*** Opening of Entries provided ***

/-!
# Redirect certificate r1 — crux `AxialHelsonCone` (item stmt-CriticalPhenomena-18121)

Crux-strategist REDIRECT scan (likely-fail), route `route-CriticalPhenomena-HelsonAxis`, sub-problem
`CriticalPhenomena/Ising3DConformalLimit`, S = `_root_.Ising3DConformalLimit`.

The crux C (verbatim, rev 7 of the route file):
`∃ ℓ₀ > 0, ∀ N ≥ ℓ₀, ∀ b ≥ 1, g(N b)² ≤ g(N) · g(N b²)` with `g n = ⟨σ₀ σ_{n e₁}⟩_{β_c}` on `ℤ³`
(eventual multiplicative mid-point log-convexity of the critical axis two-point function).

This file is strategist EVIDENCE (CRUX WORKFILES), not a route item and not a Theorems proposal.
It records, kernel-checked and `sorry`-free:

* §1  the abstract engine: a positive antitone sequence obeying the cone from some `ℓ₀ > 0` has
      ALL-SCALE DOUBLING and a DECAY EXPONENT (ratio `f(2m)/f(m)` is non-decreasing along doubling;
      the dyadic log-increments are monotone and bounded, hence converge; Cesàro; dyadic fill-in);
* §2  C ⟹ hub item 6150 `MirrorHoelderCompactness.TwoPointDoubling`;
* §3  C ⟹ hub item 0635 `IsingEuclidUpgrade.IsingEuclidUpgradeR3EtaExists` (with `0 ≤ η ≤ 1/2`);
* §4  S ⟹ the same two hubs (tree theorems, restated here so the census cites one file);
* §5  PROFILE SEPARATION: the Hausdorff moment sequence `h n = 1/(n+1) = ∫₀¹ xⁿ dx` is positive,
      antitone, discretely log-convex, doubling, and has an EXACT power law with amplitude
      (`n · h n → 1`) — every axis-profile property the tree derives from S, and more — yet it
      violates the cone at every scale (`h N · h(N b²) < h(N b)²` for all `N ≥ 1`, `b ≥ 2`).
      So the residual content of C over the hubs is a SIGN CONDITION on the corrections to scaling
      (first sub-leading axial term non-negative), which no summit-level statement supplies:
      S ↛ C by any argument factoring through the axial profile class, and C ↛ S (C is silent
      off-axis and on `U₄`) — the crux is neither weaker-with-teeth nor the summit in costume.

[cite: MessagerMiracleSoleJSP1977; AizenmanDuminilCopinAnnals2021, arXiv:1912.07973 Remark 5.10;
DuminilCopinPanis2025LowerBounds, Theorem 1.5; Grimmett1999, §9.1]
-/

open Filter Topology Set
open Literature.Probability.LatticeModels
open Summit.CriticalPhenomena.Ising3DConformalLimit.Theses
open Summit.CriticalPhenomena.Ising3DConformalLimit.Theorems.LimitsAreConformalSummit
open Summit.CriticalPhenomena.Ising3DConformalLimit.Cruxes.ExistsScaleCovariantLimit
import Summits.ResolutionOfSingularities.KangarooAtlas.MizutaniLemma29Cases
import HarnessLib

/-!
# Mizutani's Lemma 2.9 — the leading-term count with a prescribed leading index; case `D = αD^{(2,0)} + βD^{(1,1)}`, `β ≠ 0`

Cell topic `Summits/ResolutionOfSingularities/KangarooAtlas` (pub-rosobs); namespace
`Summit.ResolutionOfSingularities.KangarooAtlas.Mizutani`.  Part of the Lean transcription of Mizutani 1973 §2
around the in-house note MIZUTANI-PROOF-g59 (AI-written, AI-audited; *AI review is weaker than expert review*; not a
resolution theorem).

Mizutani, Lemma 2.9 (proof, p. 93–94): the left ideal `Diff(K/k^p)·D` contains the `K`-independent operators
`D^{(S)} ∘ D` whose leading terms `c_{W₀} C(S+W₀,W₀) D^{(S+W₀)}` are distinct; `dim_K {Φ : Φ(ker D) = 0} = p² − dim ker D`.
Encloser-1 g6 ran this count with the leading index `W₀` of largest second coordinate and concluded `dim ker D ≤ 2p`
(`IsRootTower.finrank_ker_le_two_mul`).  Here the same count is exposed with the leading index as a PARAMETER:

* `IsRootTower.count_add_finrank_ker_le` — `(p − W₀(0))(p − W₀(1)) + dim_L ker D ≤ p²` whenever
  `D = Σ_{W ∈ F} c_W D^{(W)}` over degree-2 indices, `W₀ ∈ F`, `c_{W₀} ≠ 0`, and `W₀` has the largest second coordinate;
* **`IsRootTower.finrank_ker_le_of_sq_eq_zero_of_ne_zero`** — case (ii) of Lemma 2.9 (2): if `D(a₁²) = 0` and
  `D(a₀a₁) ≠ 0` (`D = αD^{(2,0)} + βD^{(1,1)}`, `β ≠ 0`, leading index `(1,1)`) then `dim_L ker D ≤ 2p − 1 < 2p`
  (Mizutani p. 93: «If `a' = c' = 0`, then `dim T = 2p − 1`»).

References: [Mizutani1973HironakaGroupSchemes] Lemma 2.9, p. 92–94.
-/

open MvPolynomial Literature.AlgebraicGeometry.Resolution
open Literature.RingTheory.MvPolynomial.Ruppert (degree_fin_two)

namespace Summit.ResolutionOfSingularities.KangarooAtlas.Mizutani

universe u

section Count

variable {L K : Type u} [Field L] [Field K] [Algebra L K] {p : ℕ} [hp : Fact p.Prime] [CharP K p]
  {x : Fin 2 → L} {a : Fin 2 → K}

/-- **The leading-term count with a prescribed leading index.**  If `D = Σ_{W ∈ F} c_W D^{(W)}` with all `W ∈ F` of
degree `2`, `W₀ ∈ F`, `c_{W₀} ≠ 0` and `W(1) ≤ W₀(1)` on `F`, then the `(p − W₀(0))(p − W₀(1))` operators `D^{(S)} ∘ D`,
`S + W₀` in the box, are `K`-independent and kill `ker D`, whence `(p − W₀(0))(p − W₀(1)) + dim_L ker D ≤ p²`.
[cite: Mizutani1973HironakaGroupSchemes, Lemma 2.9 (proof, p. 93–94: «dim_K I ≥ p(p − 2)», «p² − n = dim_K Hom(K/T, K) ≥ dim_K I»)] -/
theorem IsRootTower.count_add_finrank_ker_le (h : IsRootTower L K (p ^ 1) x a) (D : K →ₗ[L] K)
    (F : Finset (Fin 2 → Fin (p ^ 1))) (hF : ∀ W ∈ F, (finsuppOf W).degree = 2) (c : (Fin 2 → Fin (p ^ 1)) → K)
    (hDsum : D = ∑ W ∈ F, c W • h.hsD (finsuppOf W)) (W₀ : Fin 2 → Fin (p ^ 1)) (hW₀ : W₀ ∈ F) (hc₀ : c W₀ ≠ 0)
    (hmax : ∀ W ∈ F, (finsuppOf W) 1 ≤ (finsuppOf W₀) 1) :
    (p - (finsuppOf W₀) 0) * (p - (finsuppOf W₀) 1) + Module.finrank L (LinearMap.ker D) ≤ p ^ 2 := by
  classical
  haveI := h.finiteDimensional
  set T₀ : Fin 2 →₀ ℕ := finsuppOf W₀ with hT₀
  have hT₀box : InBox (p ^ 1) T₀ := inBox_finsuppOf W₀
  -- the family `Φ_{uv} = D^{(S_{uv})} ∘ D`, `S_{uv} = (u, v)` with `S + T₀` in the box
  have hu : ∀ u : Fin (p ^ 1 - T₀ 0), (u : ℕ) + T₀ 0 < p ^ 1 := fun u => by have := u.2; omega
  have hv : ∀ v : Fin (p ^ 1 - T₀ 1), (v : ℕ) + T₀ 1 < p ^ 1 := fun v => by have := v.2; omega
  let Sv : Fin (p ^ 1 - T₀ 0) × Fin (p ^ 1 - T₀ 1) → Fin 2 →₀ ℕ := fun uv =>
    Finsupp.single 0 (uv.1 : ℕ) + Finsupp.single 1 (uv.2 : ℕ)
  have hSv0 : ∀ uv, Sv uv 0 = uv.1 := fun uv => by
    simp only [Sv, Finsupp.add_apply, Finsupp.single_eq_same, Finsupp.single_eq_of_ne (show (0 : Fin 2) ≠ 1 by decide),
      add_zero]
  have hSv1 : ∀ uv, Sv uv 1 = uv.2 := fun uv => by
    simp only [Sv, Finsupp.add_apply, Finsupp.single_eq_same, Finsupp.single_eq_of_ne (show (1 : Fin 2) ≠ 0 by decide),
      zero_add]
  have hSvbox : ∀ uv, InBox (p ^ 1) (Sv uv) := fun uv =>
    inBox_fin_two (by rw [hSv0]; have := hu uv.1; omega) (by rw [hSv1]; have := hv uv.2; omega)
  have hSTbox : ∀ uv, InBox (p ^ 1) (Sv uv + T₀) := fun uv =>
    inBox_fin_two (by rw [Finsupp.add_apply, hSv0]; exact hu uv.1) (by rw [Finsupp.add_apply, hSv1]; exact hv uv.2)
  let Φ : Fin (p ^ 1 - T₀ 0) × Fin (p ^ 1 - T₀ 1) → (K →ₗ[L] K) := fun uv => h.hsD (Sv uv) ∘ₗ D
  -- linear independence by leading terms
  have hΦind : LinearIndependent K Φ := by
    refine linearIndependent_of_leading h.hsDBasis (fun W => key p (finsuppOf W)) key_finsuppOf_injective Φ
      (fun uv => toTuple (Sv uv + T₀) (hSTbox uv)) ?_ (fun uv => c W₀ * (mchoose (Sv uv + T₀) T₀ : K)) ?_ ?_
    · intro uv uv' heq
      have h' : Sv uv + T₀ = Sv uv' + T₀ := by
        have := congrArg finsuppOf heq
        rwa [finsuppOf_toTuple, finsuppOf_toTuple] at this
      have h'' : Sv uv = Sv uv' := add_right_cancel h'
      have e0 := congrArg (fun M : Fin 2 →₀ ℕ => M 0) h''
      have e1 := congrArg (fun M : Fin 2 →₀ ℕ => M 1) h''
      simp only [hSv0, hSv1] at e0 e1
      exact Prod.ext (Fin.ext e0) (Fin.ext e1)
    · intro uv
      exact mul_ne_zero hc₀ (mchoose_cast_ne_zero (hSTbox uv) le_add_self)
    · intro uv
      show h.hsD (Sv uv) ∘ₗ D - (c W₀ * (mchoose (Sv uv + T₀) T₀ : K)) • h.hsDBasis (toTuple (Sv uv + T₀) (hSTbox uv)) ∈
        Submodule.span K (h.hsDBasis '' {W | key p (finsuppOf W) < key p (finsuppOf (toTuple (Sv uv + T₀) (hSTbox uv)))})
      rw [h.hsDBasis_apply, finsuppOf_toTuple]
      refine lowSpan_le_span_image h (key p (Sv uv + T₀)) ?_
      have := h.hsD_comp_sub_mem_lowSpan F hF c W₀ hW₀ hmax (hSvbox uv)
      rwa [← hDsum] at this
  -- the family kills `ker D`
  have hΦann : Submodule.span K (Set.range Φ) ≤ annihilator L K (LinearMap.ker D) := by
    refine Submodule.span_le.mpr ?_
    rintro _ ⟨uv, rfl⟩ y hy
    show h.hsD (Sv uv) (D y) = 0
    rw [LinearMap.mem_ker.mp hy, map_zero]
  -- count
  have hcard := Submodule.finrank_mono hΦann
  rw [finrank_span_eq_card hΦind, Fintype.card_prod, Fintype.card_fin, Fintype.card_fin] at hcard
  have hann := finrank_annihilator_add (L := L) (K := K) (LinearMap.ker D)
  rw [h.finrank_end] at hann
  rw [pow_one] at hcard hann
  omega

/-- **Case (ii) of Lemma 2.9 (2), ⇒: `D(a₁²) = 0`, `D(a₀a₁) ≠ 0` ⇒ `dim_L ker D ≤ 2p − 1`** — the leading index is
`(1,1)` and the count gives `(p − 1)² + dim ker D ≤ p²`.
[cite: Mizutani1973HironakaGroupSchemes, Lemma 2.9 (proof, p. 93: «If a' = c' = 0, then dim T = 2p − 1»)] -/
theorem IsRootTower.finrank_ker_le_of_sq_eq_zero_of_ne_zero (h : IsRootTower L K (p ^ 1) x a) (hp2 : p ≠ 2)
    {D : K →ₗ[L] K} (hD : IsDiffOpLE L 2 D) (h1 : D 1 = 0) (ha : ∀ i, D (a i) = 0) (hγ : D (a 1 ^ 2) = 0)
    (hβ : D (a 0 * a 1) ≠ 0) : Module.finrank L (LinearMap.ker D) ≤ 2 * p - 1 := by
  classical
  have hW20deg : (Finsupp.single 0 2 : Fin 2 →₀ ℕ).degree = 2 := Finsupp.degree_single _ _
  have hW11deg : (Finsupp.single 0 1 + Finsupp.single 1 1 : Fin 2 →₀ ℕ).degree = 2 := degree_single_add_single
  set W20 : Fin 2 → Fin (p ^ 1) := toTuple (Finsupp.single 0 2) (inBox_of_degree_le_two hp2 hW20deg.le) with hW20
  set W11 : Fin 2 → Fin (p ^ 1) :=
    toTuple (Finsupp.single 0 1 + Finsupp.single 1 1) (inBox_of_degree_le_two hp2 hW11deg.le) with hW11
  have hf20 : finsuppOf W20 = Finsupp.single 0 2 := finsuppOf_toTuple _ _
  have hf11 : finsuppOf W11 = Finsupp.single 0 1 + Finsupp.single 1 1 := finsuppOf_toTuple _ _
  have hne : W20 ≠ W11 := by
    intro heq
    have := congrArg (fun W => finsuppOf W 1) heq
    rw [hf20, hf11] at this
    simp at this
  set F : Finset (Fin 2 → Fin (p ^ 1)) := {W20, W11} with hFdef
  set c : (Fin 2 → Fin (p ^ 1)) → K := fun W => if W = W11 then D (a 0 * a 1) else D (a 0 ^ 2) with hc
  have hF : ∀ W ∈ F, (finsuppOf W).degree = 2 := by
    intro W hW
    rw [hFdef, Finset.mem_insert, Finset.mem_singleton] at hW
    rcases hW with rfl | rfl
    · rw [hf20, hW20deg]
    · rw [hf11, hW11deg]
  have hDsum : D = ∑ W ∈ F, c W • h.hsD (finsuppOf W) := by
    rw [hFdef, Finset.sum_insert (by rwa [Finset.mem_singleton]), Finset.sum_singleton, hf20, hf11]
    simp only [hc, if_neg hne, if_pos rfl]
    conv_lhs => rw [h.eq_three_of_isDiffOpLE_two hp2 hD h1 ha, hγ, zero_smul, add_zero]
  have hcount := h.count_add_finrank_ker_le D F hF c hDsum W11
    (by rw [hFdef]; exact Finset.mem_insert_of_mem (Finset.mem_singleton_self _))
    (by simp only [hc, if_pos rfl]; exact hβ)
    (by
      intro W hW
      rw [hFdef, Finset.mem_insert, Finset.mem_singleton] at hW
      rcases hW with rfl | rfl
      · rw [hf20, hf11]; simp
      · exact le_rfl)
  rw [hf11] at hcount
  simp only [Finsupp.add_apply, Finsupp.single_eq_same, Finsupp.single_eq_of_ne (show (0 : Fin 2) ≠ 1 by decide),
    Finsupp.single_eq_of_ne (show (1 : Fin 2) ≠ 0 by decide), add_zero, zero_add] at hcount
  have hp2' := hp.out.two_le
  have hsq : (p - 1) * (p - 1) + (2 * p - 1) = p ^ 2 := by
    obtain ⟨q, rfl⟩ : ∃ q, p = q + 1 := ⟨p - 1, by omega⟩
    rw [Nat.add_sub_cancel, sq]
    ring_nf
    omega
  omega

end Count

end Summit.ResolutionOfSingularities.KangarooAtlas.Mizutani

*** Close of Entries provided ***

From the entries above, print the lines beginning at the one with "haveI := h.finiteDimensional" and stopping after the one with "have hv : ∀", exactly as written and with nothing else.

● Response
  haveI := h.finiteDimensional
  set T₀ : Fin 2 →₀ ℕ := finsuppOf W₀ with hT₀
  have hT₀box : InBox (p ^ 1) T₀ := inBox_finsuppOf W₀
  -- the family `Φ_{uv} = D^{(S_{uv})} ∘ D`, `S_{uv} = (u, v)` with `S + T₀` in the box
  have hu : ∀ u : Fin (p ^ 1 - T₀ 0), (u : ℕ) + T₀ 0 < p ^ 1 := fun u => by have := u.2; omega
  have hv : ∀ v : Fin (p ^ 1 - T₀ 1), (v : ℕ) + T₀ 1 < p ^ 1 := fun v => by have := v.2; omega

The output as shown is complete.